# hooking up sub's



## a riopelle (Dec 13, 2009)

Hi all if the subs are 4 omb can i hook them up to 2 omb to get more rms watt power


----------



## a riopelle (Dec 13, 2009)

Hi again on hooking up my 2 sub's can i hook them up by 1 channel instead of 2 cannel and if i can how do i do it i need more Rms watt is it possable


----------



## carsey (Aug 19, 2006)

Yes, if the subs are exactly the same, and your amp can give the required RMS to power the subs, then yes you can.


----------



## a riopelle (Dec 13, 2009)

how do i do it


----------



## a riopelle (Dec 13, 2009)

or can i go to 1 channel


----------



## carsey (Aug 19, 2006)

Well it depends what your amp gives out at bridged and per channel. Bridged always gives you more power, but you need to know if it can run at 2 ohms or whatever.
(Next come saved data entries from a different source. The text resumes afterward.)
import Literature.AlgebraicGeometry.Resolution.OneDimensionalBlowupTowerLemmas
import HarnessLib

/-!
# The `δ`-invariant of a reduced one-dimensional local ring drops under blowing up a non-regular
# point (Kollár Thm. 1.101, one step, via the total normalization)

Topic: `Literature/AlgebraicGeometry/Resolution`. The STEP of Kollár 2007, Thm. 1.101 (3) ⇒ (1)
[Kru30, Satz 7] via the TOTAL normalization `R̄ ⊆ K` of a reduced local ring (a second route,
independent of the branchwise potential of `OneDimensionalBlowupTowerProof.lean`, which
discharges the named fact `Kollar2007_thm_1_101_localChain`): let `π : X' → X` be a blowing up along `D` with `D_x = 𝔪_x`,
where `S = 𝒪_{X,x}` is a reduced Noetherian local ring of dimension one with module-finite
normalization which is NOT regular, and `x' ∈ X'` a point over `x`. Then `S' = 𝒪_{X',x'}` is
again reduced, Noetherian, of dimension one with module-finite normalization, and
**`length_{S'}(S̄'/S') < length_S(S̄/S)`**. Assembly of the ring-theoretic files
`QuadraticTransform*.lean` with the chart dictionary `IsBlowup.exists_reesChart_stalk`
(`BlowupStalkCharts.lean`): `S'` is the localization of the chart ring `S[𝔪/c] ≅ (S[𝔪t])_{(ct)}`
at a prime over `𝔪`, the generators of `𝔪` being chosen non-zero-divisors, and the chart ring is
realised inside the total ring of fractions `L`, with `L_𝔴` as total ring of fractions of `S'`.

* `krullTower_step_of_subalgebra` — the step for `S' = B_𝔴`, `B ⊆ L` a chart subalgebra;
* `krullTower_step_of_chart` — the step for `S'` a localization of the Rees chart ring;
* `IsBlowup.krullTower_step` — **the step for a blowing up** `π : X' → X` at `x' ↦ x`.

No definitions, no named facts. Sources: J. Kollár, *Lectures on Resolution of Singularities*
(2007), §1.13, Thm. 1.101, Lemma 1.99 [Kollar2007]; The Stacks Project, Tag 0804 [StacksProject].
-/

noncomputable section

open IsLocalRing Polynomial nonZeroDivisors CategoryTheory AlgebraicGeometry
open Literature.RingTheory.HilbertSamuel

namespace Literature.AlgebraicGeometry.Resolution

universe u

/-! ## The step, for abstract local rings presented by a chart subalgebra -/

section StepSubalgebra

/-- **One step of Krull's blow-up tower, algebraic form over a chart subalgebra** (Kollár
Thm. 1.101 (3) ⇒ (1)): `S` reduced Noetherian local of dimension one with module-finite
normalization in `L`, not regular; `c ∈ 𝔪` a non-zero-divisor; `𝔪/c ⊆ B ⊆ ⋃ 𝔪ⁿ/cⁿ` a
Noetherian subalgebra of `L`; `𝔴 ⊆ B` a prime over `𝔪`; `S' = B_𝔴` with `dim S' ≤ 1`. Then `S'`
is reduced, Noetherian, of dimension one, with module-finite normalization, and
`length_{S'}(S̄'/S') < length_S(S̄/S)` — with `Q' = L_𝔴` as total ring of fractions of `S'`.
[cite: Kollar2007, Thm. 1.101] -/
theorem krullTower_step_of_subalgebra (S : Type u) [CommRing S] [IsLocalRing S]
    [IsNoetherianRing S] [IsReduced S] (hdim : ringKrullDim S = 1) (L : Type u) [CommRing L]
    [Algebra S L] [IsFractionRing S L] [Module.Finite S (integralClosure S L)]
    (hreg : ¬ IsRegularLocalRing S) {B : Subalgebra S L} [IsNoetherianRing B] (𝔴 : Ideal B)
    [𝔴.IsPrime] (h𝔴 : 𝔴.comap (algebraMap S B) = maximalIdeal S) (S' : Type u) [CommRing S']
    [IsLocalRing S'] [Algebra B S'] [IsLocalization.AtPrime S' 𝔴] [Algebra S S']
    [IsScalarTower S B S'] {c : S} (hc : c ∈ maximalIdeal S) (hc0 : c ∈ S⁰)
    (hB1 : ∀ m ∈ maximalIdeal S, ∃ b ∈ B, algebraMap S L m = algebraMap S L c * b)
    (hB2 : ∀ b ∈ B, ∃ n : ℕ, ∃ m ∈ maximalIdeal S ^ n,
      algebraMap S L (c ^ n) * b = algebraMap S L m)
    (hdim' : ringKrullDim S' ≤ 1) :
    IsNoetherianRing S' ∧ IsReduced S' ∧ ringKrullDim S' = 1 ∧
      Module.Finite S' (integralClosure S' (FractionRing S')) ∧
      Module.length S' (↥(integralClosure S' (FractionRing S')) ⧸
          LinearMap.range (Algebra.linearMap S' ↥(integralClosure S' (FractionRing S')))) <
        Module.length S (↥(integralClosure S L) ⧸
          LinearMap.range (Algebra.linearMap S ↥(integralClosure S L))) := by
  classical
  -- the total ring of fractions `Q' = L_𝔴` of `S'` (kept abstract: only a localization of `L`)
  obtain ⟨Q', _, _, _⟩ : ∃ (Q' : Type u) (_ : CommRing Q') (_ : Algebra L Q'),
      IsLocalization (𝔴.primeCompl.map (algebraMap B L)) Q' :=
    ⟨Localization (𝔴.primeCompl.map (algebraMap B L)), inferInstance, inferInstance, inferInstance⟩
  have hunits : ∀ y : 𝔴.primeCompl, IsUnit (((algebraMap L Q').comp (algebraMap B L)) y) := by
    intro y
    rw [RingHom.comp_apply]
    exact IsLocalization.map_units (M := 𝔴.primeCompl.map (algebraMap B L)) Q'
      ⟨algebraMap B L y, Submonoid.mem_map_of_mem (algebraMap B L) y.2⟩
  letI algOQ : Algebra S' Q' :=
    (IsLocalization.lift (M := 𝔴.primeCompl) (S := S') hunits).toAlgebra
  letI algSQ : Algebra S Q' := ((algebraMap L Q').comp (algebraMap S L)).toAlgebra
  haveI : IsScalarTower S L Q' := IsScalarTower.of_algebraMap_eq fun r => rfl
  haveI : IsScalarTower B S' Q' := IsScalarTower.of_algebraMap_eq fun b =>
    (IsLocalization.lift_eq (M := 𝔴.primeCompl) (S := S') hunits b).symm
  haveI : IsScalarTower S S' Q' := IsScalarTower.of_algebraMap_eq fun r => by
    rw [IsScalarTower.algebraMap_apply S B S' r]
    change algebraMap L Q' (algebraMap S L r) =
      IsLocalization.lift (M := 𝔴.primeCompl) (S := S') hunits (algebraMap B S' (algebraMap S B r))
    rw [IsLocalization.lift_eq]
    rfl
  -- `S` is not regular: `𝔪` is not principal and `S̄ ≠ S`
  have hnp : ∀ x : S, maximalIdeal S ≠ Ideal.span {x} := by
    intro x hx
    apply hreg
    apply IsRegularLocalRing.of_spanFinrank_maximalIdeal_le
    rw [hdim, hx]
    have h1 : (Ideal.span {x}).spanFinrank ≤ ({x} : Set S).ncard :=
      Submodule.spanFinrank_span_le_ncard_of_finite (Set.finite_singleton x)
    rw [Set.ncard_singleton] at h1
    exact_mod_cast h1
  have hN : ∃ n ∈ integralClosure S L, n ∉ Set.range (algebraMap S L) := by
    by_contra h
    push Not at h
    exact hreg (isRegularLocalRing_of_integralClosure_le S L hdim h)
  -- conclude
  have hlt := QuadraticTransform.length_quotient_lt 𝔴 S' Q' hdim hc hc0 hB1 hB2 hnp hN
  have hfin' := QuadraticTransform.module_finite_integralClosure 𝔴 S' Q' hdim hc hc0 hB1 hB2
  haveI hfr : IsFractionRing S' Q' := QuadraticTransform.isFractionRing 𝔴 S' Q'
  have hred' : IsReduced S' := QuadraticTransform.isReduced 𝔴 S' Q'
  have hnoeth' : IsNoetherianRing S' := QuadraticTransform.isNoetherianRing 𝔴 S'
  have hc𝔴 : algebraMap S B c ∈ 𝔴 := by
    have : c ∈ 𝔴.comap (algebraMap S B) := by rw [h𝔴]; exact hc
    exact this
  have hge : 1 ≤ ringKrullDim S' := QuadraticTransform.one_le_ringKrullDim 𝔴 S' Q' hc0 hc𝔴
  haveI := hfin'
  refine ⟨hnoeth', hred', le_antisymm hdim' hge,
    module_finite_integralClosure_of_isFractionRing_total S' Q' (FractionRing S'), ?_⟩
  rw [length_normalizationQuotient_eq_of_isFractionRing S' (FractionRing S') Q']
  exact hlt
http://www.crutchfield.com/S-cGQyX6W525M/Learn/learningcenter/car/subwoofers_wiring.html


----------



## lcurle (Oct 5, 2008)

2 SVC 4 ohm subs will produce a 2 ohm draw from the amp. 2 DVC 4 ohm subs will produce a 1 ohm load. 2 DVC, @ ohm subs will produce a .5 ohm load....etc etc Run them bridged on the amp if the amp is stable with said load.


----------



## a riopelle (Dec 13, 2009)

so if the amp is a mono amp can i run out of the amp to 1 speaker then to the second speaker or how do i do it


----------



## mporettim (Aug 31, 2009)

what amp and subs do you have or are you looking at?


----------



## lcurle (Oct 5, 2008)

if an amp is a mono amp that means 1 channel, and you have to find out if it is 1 ohm, 2 ohm or 4 ohm stable to determin the wire configuration.


----------